Problem. A serum potassium value is 2.8 mEq/L. Normal serum potassium values vary with technique used by the laboratory but are usually between 3.5 and 5 mEq/L. Moderate hypokalemia is 2.5–3.0 mEq/L; severe hypokalemia is <2.5 mEq/L.
What is the central serum potassium? If a low value is obtained by heelstick, central values should be obtained because they may actually be lower than values obtained by heelstick because of the hemolysis of red blood cells.
Are potassium-wasting medications or digitalis being given? Diuretics may cause hypokalemia. Hypokalemia may cause arrhythmias if digitalis is being administered.
How much potassium is the infant receiving? Normal maintenance doses are 1–2 mEq/kg/day.
Is diarrhea occurring, or is a nasogastric tube in place? Loss of large amounts of gastrointestinal (GI) fluids can cause hypokalemia.
Inadequate maintenance infusion of potassium (Inadequate intake).
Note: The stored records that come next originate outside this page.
import Literature.NumberTheory.Automorphic.Liu2021.LemD1FamilyOfPlace
import Literature.NumberTheory.Automorphic.UnitaryGroupNonsplitPlace
import Literature.NumberTheory.GelbartRogawski1991.CMSplittingCharLocalMu
import Literature.NumberTheory.GaloisRepresentations.CMTypeHeckeCharacter
import Literature.RepresentationTheory.Liu2021.OscillatorConventions
import Literature.NumberTheory.Automorphic.ConjugateSelfDualCharacters
import Literature.NumberTheory.Automorphic.IdeleClassCharacterHecke
import HarnessLib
For a further discussion, see Chapter 8.
Abnormal potassium losses (GI and renal)
Medications (most common cause of hypokalemia in the newborn). Diuretic use, especially long-term therapy, is the most common cause. Any thiazide diuretic may cause hypokalemia. High and continuous doses of spironolactone with hydrochlorothiazide (Aldactazide) have also resulted in hypokalemia. Amphotericin B can cause direct renal tubular damage with resulting hypokalemia. Gentamicin, carbenicillin, and corticosteroids are associated with potassium losses. β-Adrenergic agonists can cause hypokalemia with a case report of epinephrine overdose causing newborn hypokalemia and rhabdomyolysis.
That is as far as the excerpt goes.